#### EXCERPTED RECORDS

/-- **The limit step `t → T⁻` in an energy inequality along a weak `L²` limit.** Let
`E(u(t)) + ν ∫_{(s,t)} D ≤ R` for `t ∈ (s, T)`, with `∫_{(s,T)} D < ∞`, and let the slices
`u(t) ∈ L²` converge weakly to `Y ∈ L²` as `t → T⁻` in the one direction that matters,
`∫⟪u(t), Y⟫ → ∫⟪Y, Y⟫ = 2E(Y)`. Then `E(Y) + ν ∫_{(s,T)} D ≤ R`: along `t_n ↑ T`,
`∫⟪u(t_n), Y⟫ - E(Y) + ν ∫_{(s,t_n)} D ≤ E(u(t_n)) + ν ∫_{(s,t_n)} D ≤ R` (`|⟪a,b⟫| ≤ ½|a|² + ½|b|²`)
and the left side tends to `E(Y) + ν ∫_{(s,T)} D` (continuity from below of the set integral,
`setLIntegral_iUnion_of_directed`). This is the weak lower semicontinuity of the energy used to
pass to the limit in Leray's energy inequality (Leray 1934, §33; Galdi 2000, Lemma 2.2 and
proof of Thm. 3.1). [cite: Galdi2000, Lemma 2.2] -/
theorem kineticEnergy_add_dissipation_le_of_tendsto {s T ν R : ℝ} (hsT : s < T)
    {u : ℝ → E → E} {Y : E → E} (hY : MemLp Y 2 volume)
    (hu : ∀ t ∈ Ioo s T, MemLp (u t) 2 volume)
    (hweak : Tendsto (fun t => ∫ x, ⟪u t x, Y x⟫) (𝓝[<] T) (𝓝 (∫ x, ⟪Y x, Y x⟫)))
    {D : ℝ → ℝ≥0∞} (hfin : ∫⁻ τ in Ioo s T, D τ ≠ ∞)
    (hineq : ∀ t ∈ Ioo s T,
      VectorCalculus.kineticEnergy (u t) + ν * (∫⁻ τ in Ioo s t, D τ).toReal ≤ R) :
    VectorCalculus.kineticEnergy Y + ν * (∫⁻ τ in Ioo s T, D τ).toReal ≤ R := by
  obtain ⟨t, ht_mono, ht_mem, ht_lim⟩ := exists_seq_strictMono_tendsto' hsT
  -- continuity from below of the dissipation along the sequence
  have hU : ⋃ n, Ioo s (t n) = Ioo s T := iUnion_Ioo_eq_of_tendsto ht_lim fun n => (ht_mem n).2.le
  have hdir : Directed (· ⊆ ·) fun n => Ioo s (t n) := fun m n =>
    ⟨max m n, Ioo_subset_Ioo_right (ht_mono.monotone (le_max_left m n)),
      Ioo_subset_Ioo_right (ht_mono.monotone (le_max_right m n))⟩
  have hA : Tendsto (fun n => ∫⁻ τ in Ioo s (t n), D τ) atTop (𝓝 (∫⁻ τ in Ioo s T, D τ)) := by
    rw [← hU, setLIntegral_iUnion_of_directed _ hdir]
    exact tendsto_atTop_iSup fun m n hmn =>
      lintegral_mono_set (Ioo_subset_Ioo_right (ht_mono.monotone hmn))
  have hA' : Tendsto (fun n => (∫⁻ τ in Ioo s (t n), D τ).toReal) atTop
      (𝓝 (∫⁻ τ in Ioo s T, D τ).toReal) :=
    (ENNReal.tendsto_toReal hfin).comp hA
  -- the pairing along the sequence
  have ht_within : Tendsto t atTop (𝓝[<] T) :=
    tendsto_nhdsWithin_iff.2 ⟨ht_lim, Eventually.of_forall fun n => (ht_mem n).2⟩
  have hP : Tendsto (fun n => ∫ x, ⟪u (t n) x, Y x⟫) atTop (𝓝 (∫ x, ⟪Y x, Y x⟫)) :=
    hweak.comp ht_within
  have hYY : ∫ x, ⟪Y x, Y x⟫ = 2 * VectorCalculus.kineticEnergy Y := by
    simp only [VectorCalculus.kineticEnergy, real_inner_self_eq_norm_sq]
    ring
  have hg : Tendsto (fun n => (∫ x, ⟪u (t n) x, Y x⟫) - VectorCalculus.kineticEnergy Y +
      ν * (∫⁻ τ in Ioo s (t n), D τ).toReal) atTop
      (𝓝 ((∫ x, ⟪Y x, Y x⟫) - VectorCalculus.kineticEnergy Y + ν * (∫⁻ τ in Ioo s T, D τ).toReal)) :=
    (hP.sub_const _).add (hA'.const_mul ν)
  have hlim_eq : (∫ x, ⟪Y x, Y x⟫) - VectorCalculus.kineticEnergy Y + ν * (∫⁻ τ in Ioo s T, D τ).toReal =
      VectorCalculus.kineticEnergy Y + ν * (∫⁻ τ in Ioo s T, D τ).toReal := by
    rw [hYY]; ring
  rw [← hlim_eq]
  refine le_of_tendsto' hg fun n => ?_
  have h1 := (abs_le.1 (abs_integral_inner_le_kineticEnergy_add (hu (t n) (ht_mem n)) hY)).2
  have h2 := hineq (t n) (ht_mem n)
  linarith

end Glue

########

*DIRECTIONS*. The complete set of entries is to be restated word for word.

*SOLUTION TO THE EXERCISE*.
/-- **The limit step `t → T⁻` in an energy inequality along a weak `L²` limit.** Let
`E(u(t)) + ν ∫_{(s,t)} D ≤ R` for `t ∈ (s, T)`, with `∫_{(s,T)} D < ∞`, and let the slices
`u(t) ∈ L²` converge weakly to `Y ∈ L²` as `t → T⁻` in the one direction that matters,
`∫⟪u(t), Y⟫ → ∫⟪Y, Y⟫ = 2E(Y)`. Then `E(Y) + ν ∫_{(s,T)} D ≤ R`: along `t_n ↑ T`,
`∫⟪u(t_n), Y⟫ - E(Y) + ν ∫_{(s,t_n)} D ≤ E(u(t_n)) + ν ∫_{(s,t_n)} D ≤ R` (`|⟪a,b⟫| ≤ ½|a|² + ½|b|²`)
and the left side tends to `E(Y) + ν ∫_{(s,T)} D` (continuity from below of the set integral,
`setLIntegral_iUnion_of_directed`). This is the weak lower semicontinuity of the energy used to
pass to the limit in Leray's energy inequality (Leray 1934, §33; Galdi 2000, Lemma 2.2 and
proof of Thm. 3.1). [cite: Galdi2000, Lemma 2.2] -/
theorem kineticEnergy_add_dissipation_le_of_tendsto {s T ν R : ℝ} (hsT : s < T)
    {u : ℝ → E → E} {Y : E → E} (hY : MemLp Y 2 volume)
    (hu : ∀ t ∈ Ioo s T, MemLp (u t) 2 volume)
    (hweak : Tendsto (fun t => ∫ x, ⟪u t x, Y x⟫) (𝓝[<] T) (𝓝 (∫ x, ⟪Y x, Y x⟫)))
    {D : ℝ → ℝ≥0∞} (hfin : ∫⁻ τ in Ioo s T, D τ ≠ ∞)
    (hineq : ∀ t ∈ Ioo s T,
      VectorCalculus.kineticEnergy (u t) + ν * (∫⁻ τ in Ioo s t, D τ).toReal ≤ R) :
    VectorCalculus.kineticEnergy Y + ν * (∫⁻ τ in Ioo s T, D τ).toReal ≤ R := by
  obtain ⟨t, ht_mono, ht_mem, ht_lim⟩ := exists_seq_strictMono_tendsto' hsT
  -- continuity from below of the dissipation along the sequence
  have hU : ⋃ n, Ioo s (t n) = Ioo s T := iUnion_Ioo_eq_of_tendsto ht_lim fun n => (ht_mem n).2.le
  have hdir : Directed (· ⊆ ·) fun n => Ioo s (t n) := fun m n =>
    ⟨max m n, Ioo_subset_Ioo_right (ht_mono.monotone (le_max_left m n)),
      Ioo_subset_Ioo_right (ht_mono.monotone (le_max_right m n))⟩
  have hA : Tendsto (fun n => ∫⁻ τ in Ioo s (t n), D τ) atTop (𝓝 (∫⁻ τ in Ioo s T, D τ)) := by
    rw [← hU, setLIntegral_iUnion_of_directed _ hdir]
    exact tendsto_atTop_iSup fun m n hmn =>
      lintegral_mono_set (Ioo_subset_Ioo_right (ht_mono.monotone hmn))
  have hA' : Tendsto (fun n => (∫⁻ τ in Ioo s (t n), D τ).toReal) atTop
      (𝓝 (∫⁻ τ in Ioo s T, D τ).toReal) :=
    (ENNReal.tendsto_toReal hfin).comp hA
  -- the pairing along the sequence
  have ht_within : Tendsto t atTop (𝓝[<] T) :=
    tendsto_nhdsWithin_iff.2 ⟨ht_lim, Eventually.of_forall fun n => (ht_mem n).2⟩
  have hP : Tendsto (fun n => ∫ x, ⟪u (t n) x, Y x⟫) atTop (𝓝 (∫ x, ⟪Y x, Y x⟫)) :=
    hweak.comp ht_within
  have hYY : ∫ x, ⟪Y x, Y x⟫ = 2 * VectorCalculus.kineticEnergy Y := by
    simp only [VectorCalculus.kineticEnergy, real_inner_self_eq_norm_sq]
    ring
  have hg : Tendsto (fun n => (∫ x, ⟪u (t n) x, Y x⟫) - VectorCalculus.kineticEnergy Y +
      ν * (∫⁻ τ in Ioo s (t n), D τ).toReal) atTop
      (𝓝 ((∫ x, ⟪Y x, Y x⟫) - VectorCalculus.kineticEnergy Y + ν * (∫⁻ τ in Ioo s T, D τ).toReal)) :=
    (hP.sub_const _).add (hA'.const_mul ν)
  have hlim_eq : (∫ x, ⟪Y x, Y x⟫) - VectorCalculus.kineticEnergy Y + ν * (∫⁻ τ in Ioo s T, D τ).toReal =
      VectorCalculus.kineticEnergy Y + ν * (∫⁻ τ in Ioo s T, D τ).toReal := by
    rw [hYY]; ring
  rw [← hlim_eq]
  refine le_of_tendsto' hg fun n => ?_
  have h1 := (abs_le.1 (abs_integral_inner_le_kineticEnergy_add (hu (t n) (ht_mem n)) hY)).2
  have h2 := hineq (t n) (ht_mem n)
  linarith

end Glue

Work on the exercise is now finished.